Preparing for a scenario where a COVID-19 surge never materializes

“I think our biggest challenge right now is similar to other people that aren't in the hotbed coastal regions: trying to understand when our peak is coming,” says Allison Lutz, vice president of finance and business intelligence, Excela Health in Pennsylvania. “We’re using very different modeling techniques to drive revenue assumptions.

“At one point in April, some of the data showed that we’d experience a peak in cases within a week, while other external models projected a peak in May,” she says. “We’re not yet seeing the influx that the nation is planning for, and we’re trying to understand whether we’ll see a surge in COVID-19.”

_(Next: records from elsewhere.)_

/-- **`BSD(E,5)` for `22678e1`, OFFERED — the three CREMONA binders `r_an = 0`, `#Ш_an = q`, `ord_5 q ≤ 2` of the landed visibility offer REPLACED BY
THE ENGINE'S LEVEL-ONE ENCLOSURE + KERNEL ARITHMETIC.**  Exactly the landed `bsdp_x6r0vis_22678e1_5` (`X6VisibilityTamDefectRecords.lean`; the
`5`-congruence PROVED in the kernel from the Hesse certificate (Fisher 2012 Thm. 13.2 `hF13`)) minus `hr0`, `hq`, `hv`, plus the newform `f` of `W`
(`hf`), the period comparison `hϖ` (`Ω(W) = u·Ω⁺_f`, `|u|_5 = 1`) and `hball0` — the engine's certified `T₀ = L(E,1)/ω₁ = 1250/3` (`I = 1250`, `den =
3`, `c_∞ = 1`; job j202394, `impl3d-kurtw-seg/2026-08-22-g13-v2k` UNCHANGED, margin `4.09e-31`, radius `4.7e-28`; the run's level `11` is not used) —;
the triple `(hr0, hq, hv)` is then the tool theorem `analyticRank_shaAn_of_LOneBall_of_rowCheckZ` (`Supersingular/ShaAnOfLOneBall.lean`: `[0]⁺_f =
I/(den·c_∞)` exactly by the rounding lemma at the good prime `5`, `L(E,1) = Ω⁺_f·[0]⁺_f`, `Reg = 1`, `5 ∤ #E(ℚ)_tors`, `ord_5 u = 0`) fed with the
Tate-algorithm ROW CERTIFICATE of the model (`decide +kernel`; `2`: `In` (`n = 75`), `c = 75`; `17`: `In` (`n = 1`), `c = 1`; `23`: `In` (`n = 1`), `c
= 1`; `29`: `In` (`n = 4`), `c = 2`; `∏ c_ℓ = 150`): `5^2 ∣ den·c_∞·∏c` and `5^5 ∤ I` (`decide`), so `ord_5 #Ш_an = 4 − 2 = 2`.  ALSO the partner's
rank binder `hrank : 2 ≤ rank F(ℚ)` is DISCHARGED in the kernel (`two_le_rank_c430882i1` above: RED-pair certificate, m = 3, tree checker
`two_le_mordellWeilRank_of_redPair` + the ℚ-ladder).  SECOND LAYER (x10b gen 22): ALSO the kind-(iii) local binders at the place(s) 2, 29 (both curves
multiplicative there) are PROVED in the kernel — `γ(E)/γ(F) = −(c₄/c₆)(E)/−(c₄/c₆)(F) = N/D` (`N = -16793308062978907565`, `D =
16404306232503936858787`, by `norm_num` from the two models) is a square in `ℚ_v` by n1011's decider `exists_eq_sq_mul_of_sqFlagAt` (`sqFlagAt`,
`decide +kernel`; valuation 0, unit part a quadratic residue) and `μ_5(ℚ_v) = 1` by `adicCompletion_pow_eq_one_imp` (`v ∤ 5`, `N(v) = ℓ ≢ 1 (mod 5)`);
binders left: named facts + hϖ, f/hf, hball0, the partner's kind-(i)/(ii) local data.  (Layer-1 text:) BINDERS LEFT: the named facts of the source +
`hϖ`; the newform `f` (`hf`); `hball0`; the partner's data as in the source — and NO table entry for the target.  Per pair (an OFFER for referee A);
NOT a class theorem; nothing booked.
[cite: Wuthrich2014, Prop. 21 (p. 400)] [cite: CremonaMazur2000, §3 and Table 1]
[cite: Miller2011LMS, Def. 1.1 (arXiv:1010.2431 p. 3)] [cite: Cremona2006, Table 1 (Cremona label 22678e1)] [cite: SilvermanATAEC1994, V.5.3] [cite: NeukirchANT1999, II §5 Prop. (5.3) and (5.7)] -/
theorem bsdp_x6r0visbl_22678e1_5
    (hCT : exists_casselsTate_pairing (K := ℚ)) (hW : sha_dvd_analyticSha)
    (hGZK : rank_eq_analyticRank_of_analyticRank_le_one) (hmod : hasEntireLFunction_rat)
    (hϖ : realPeriodRat_eq_unit_mul_plusPeriod)
    (hU : Silverman1994_thmV53_tateUniformisation.{0})
    (hU2 : Silverman1994_thmV53_corV54_tateUniformisation.{0})
    (hF44 : thm44_selmerLocalKer_iff_of_nonsplit_good) (hF13 : thm132_fiveCongruent_hessePencil)
    {W F : WeierstrassCurve ℚ} [W.IsElliptic] [W.IsGloballyMinimal] [F.IsElliptic] [F.IsGloballyMinimal]
    (hWeq : W = ⟨1, 0, 0, 3140254662, -139987982322460⟩) (hFeq : F = ⟨1, 0, 0, -14128, -645920⟩)
    -- the engine's LEVEL-ONE ENCLOSURE of T₀ = L(E,1)/ω₁ (job j202394; replaces the Cremona data r_an = 0, #Ш_an of the source)
    {N : ℕ} [NeZero N] (f : CuspForm (Gamma0 N) 2) (hf : IsNewformOf W f)
    (hball0 : ∃ mid rad : ℝ, rad ≤ 1 / 10 ^ (20 : ℕ) ∧ |mid - ((1250 : ℤ) : ℝ)| ≤ 1 / 10 ^ (20 : ℕ) ∧
      |((3 : ℕ) : ℝ) * (((1 : ℕ) : ℝ) * ((W.entireLFunction 1).re / plusPeriod f)) - mid| ≤ rad)
    (h5 : ∀ w : HeightOneSpectrum (𝓞 ℚ), (primesEquiv w : ℕ) = 5 →
      Nat.card (nsmulAddMonoidHom 5 : (F.baseChange (w.adicCompletion ℚ)).toAffine.Point →+ _).ker = 1)
    (h17 : ∀ w : HeightOneSpectrum (𝓞 ℚ), (primesEquiv w : ℕ) = 17 →
      Nat.card (nsmulAddMonoidHom 5 : (F.baseChange (w.adicCompletion ℚ)).toAffine.Point →+ _).ker = 1)
    (h23 : ∀ w : HeightOneSpectrum (𝓞 ℚ), (primesEquiv w : ℕ) = 23 →
      Nat.card (nsmulAddMonoidHom 5 : (F.baseChange (w.adicCompletion ℚ)).toAffine.Point →+ _).ker = 1) :
    BSDp W 5 := by
  haveI : Fact (Nat.Prime 5) := ⟨by norm_num⟩
  have hIW : integralModelInt W = ⟨1, 0, 0, 3140254662, -139987982322460⟩ :=
    integralModelInt_eq_of_map_eq _ (by rw [hWeq]; ext <;> simp [WeierstrassCurve.map])
  have hX : ClassX6 W 5 :=
    classX6_of_intModel 5 le_rfl hIW (by decide +kernel) card_c22678e1_5 (by decide) (by decide +kernel)
  obtain ⟨hr0, q, hq, hv⟩ := analyticRank_shaAn_of_LOneBall_of_rowCheckZ hϖ hGZK W 5 (by norm_num) hX.1 f hf
    _ _ 3 1 (by norm_num) 1250 (by norm_num) hball0 hIW
    (Es := [⟨2, 1, 1, 0, 0, 0, 0, 75, 0, 0, 75⟩, ⟨17, 4, 3, 0, 0, 0, 0, 1, 0, 0, 1⟩, ⟨23, 4, 3, 0, 0, 0, 0, 1, 0, 0, 1⟩, ⟨29, 5, 3, 0, 0, 0, 0, 4, 0, 0, 2⟩]) (Xs := [])
    (Zs := []) (by decide +kernel) (by decide +kernel) 2 2 (by decide +kernel) (by decide)
  have hrank : 2 ≤ F.mordellWeilRank := by rw [hFeq]; exact two_le_rank_c430882i1
  have hc4 : W.c₄ = (-150732223775 : ℚ) := by
    subst hWeq; norm_num [WeierstrassCurve.c₄, WeierstrassCurve.b₂, WeierstrassCurve.b₄]
  have hc6 : W.c₆ = (120949842824941103 : ℚ) := by
    subst hWeq; norm_num [WeierstrassCurve.c₆, WeierstrassCurve.b₂, WeierstrassCurve.b₄, WeierstrassCurve.b₆]
  have hc4F : F.c₄ = (678145 : ℚ) := by
    subst hFeq; norm_num [WeierstrassCurve.c₄, WeierstrassCurve.b₂, WeierstrassCurve.b₄]
  have hc6F : F.c₆ = (557057663 : ℚ) := by
    subst hFeq; norm_num [WeierstrassCurve.c₆, WeierstrassCurve.b₂, WeierstrassCurve.b₄, WeierstrassCurve.b₆]
  -- kind (iii) at 2: γ(E)/γ(F) = N/D with N·D an 2-adic square (v_2 = 0, `sqFlagAt` true) and μ_5(ℚ_2) = 1 (2 ≢ 1 mod 5) — both DECIDED
  have h2 : ∀ w : HeightOneSpectrum (𝓞 ℚ), (primesEquiv w : ℕ) = 2 →
      (∃ r : w.adicCompletion ℚ, algebraMap ℚ (w.adicCompletion ℚ) (-(W.c₄ / W.c₆)) =
          r ^ 2 * algebraMap ℚ (w.adicCompletion ℚ) (-(F.c₄ / F.c₆))) ∧
        (∀ ζ : w.adicCompletion ℚ, ζ ^ 5 = 1 → ζ = 1) := by
    intro w hw
    haveI : Fact (Nat.Prime 2) := ⟨by norm_num⟩
    refine ⟨?_, Literature.NumberTheory.GaloisRepresentations.adicCompletion_pow_eq_one_imp w
      (natCast_not_mem_of_primesEquiv_ne w (Fact.out : Nat.Prime 5) (by rw [hw]; decide))
      (by rw [Summit.BirchSwinnertonDyer.Rank1Residual.Additive.ZpTower.residueCard_eq_of_prime_mem (by norm_num : Nat.Prime 2)
        (Literature.NumberTheory.EllipticCurves.Rank1Residual.natCast_mem_asIdeal_of_primesEquiv_eq hw)]; decide)⟩
    rw [hc4, hc6, hc4F, hc6F]
    exact exists_eq_sq_mul_of_sqFlagAt w hw (N := -16793308062978907565) (D := 16404306232503936858787) (by norm_num) (by norm_num) (by norm_num)
      (w := 0) (by norm_num) (by norm_num) (by decide +kernel)
  -- kind (iii) at 29: γ(E)/γ(F) = N/D with N·D an 29-adic square (v_29 = 0, `sqFlagAt` true) and μ_5(ℚ_29) = 1 (29 ≢ 1 mod 5) — both DECIDED
  have h29 : ∀ w : HeightOneSpectrum (𝓞 ℚ), (primesEquiv w : ℕ) = 29 →
      (∃ r : w.adicCompletion ℚ, algebraMap ℚ (w.adicCompletion ℚ) (-(W.c₄ / W.c₆)) =
          r ^ 2 * algebraMap ℚ (w.adicCompletion ℚ) (-(F.c₄ / F.c₆))) ∧
        (∀ ζ : w.adicCompletion ℚ, ζ ^ 5 = 1 → ζ = 1) := by
    intro w hw
    haveI : Fact (Nat.Prime 29) := ⟨by norm_num⟩
    refine ⟨?_, Literature.NumberTheory.GaloisRepresentations.adicCompletion_pow_eq_one_imp w
      (natCast_not_mem_of_primesEquiv_ne w (Fact.out : Nat.Prime 5) (by rw [hw]; decide))
      (by rw [Summit.BirchSwinnertonDyer.Rank1Residual.Additive.ZpTower.residueCard_eq_of_prime_mem (by norm_num : Nat.Prime 29)
        (Literature.NumberTheory.EllipticCurves.Rank1Residual.natCast_mem_asIdeal_of_primesEquiv_eq hw)]; decide)⟩
    rw [hc4, hc6, hc4F, hc6F]
    exact exists_eq_sq_mul_of_sqFlagAt w hw (N := -16793308062978907565) (D := 16404306232503936858787) (by norm_num) (by norm_num) (by norm_num)
      (w := 0) (by norm_num) (by norm_num) (by decide +kernel)
  exact bsdp_x6r0vis_22678e1_5 hCT hW hGZK hmod hU hU2 hF44 hF13 hWeq hFeq hr0 hq hv hrank h5 h17 h23 h2 h29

Meanwhile, in Sioux Falls, South Dakota, Sanford Health hasn’t directly experienced a rush of COVID-19 visits, despite a local outbreak. The town’s Smithfield Foods pork plant closed for two weeks due to an outbreak among the plant’s 3,700 workers, but the plant’s health plan directs employees to another local health system. “We’ve offered to help with any overflow needs that system might have, but we haven’t had as many hospitalizations,” says Chris Stevenson, manager of finance. The plant partially reopened on May 4, with 250 workers in two departments.

Health systems in Columbus, Indiana, are also seeing few COVID-19 cases. “We’re still waiting for that surge, building up supplies and preparing staff, just in case,” said Byron Hennessy, finance manager at Columbus Regional Health. “We’re constantly working through cash flow projections—out to March 2021—to project when we might be back to 100% on cash receipts. We’re updating those numbers each week.”

For Stanislas of UVM, the uncertainty faced by his organization and others that have not experienced a COVID-19 surge underscores the importance of financial modeling tools that support agility in a changing environment. Stanislas and his team have been simulating what surgical volumes could look like in the next 12 months, setting goals by service areas and departments regarding how to tackle the current backlog of 2,200 cases.

“One of our biggest questions as leaders comes down to, ‘How much of that backlog do we want to address, month by month, to strengthen financial performance while preventing staff burnout?’” he says. “We’re giving ourselves a window of 12 months to dig out of this, financially, looking at OR schedules by subspecialty. It’s important to realize that our doctors, nurses, and other clinicians are going to need some downtime when this is over. Taking their needs into account while planning for the year ahead will be crucial to our long-term success.”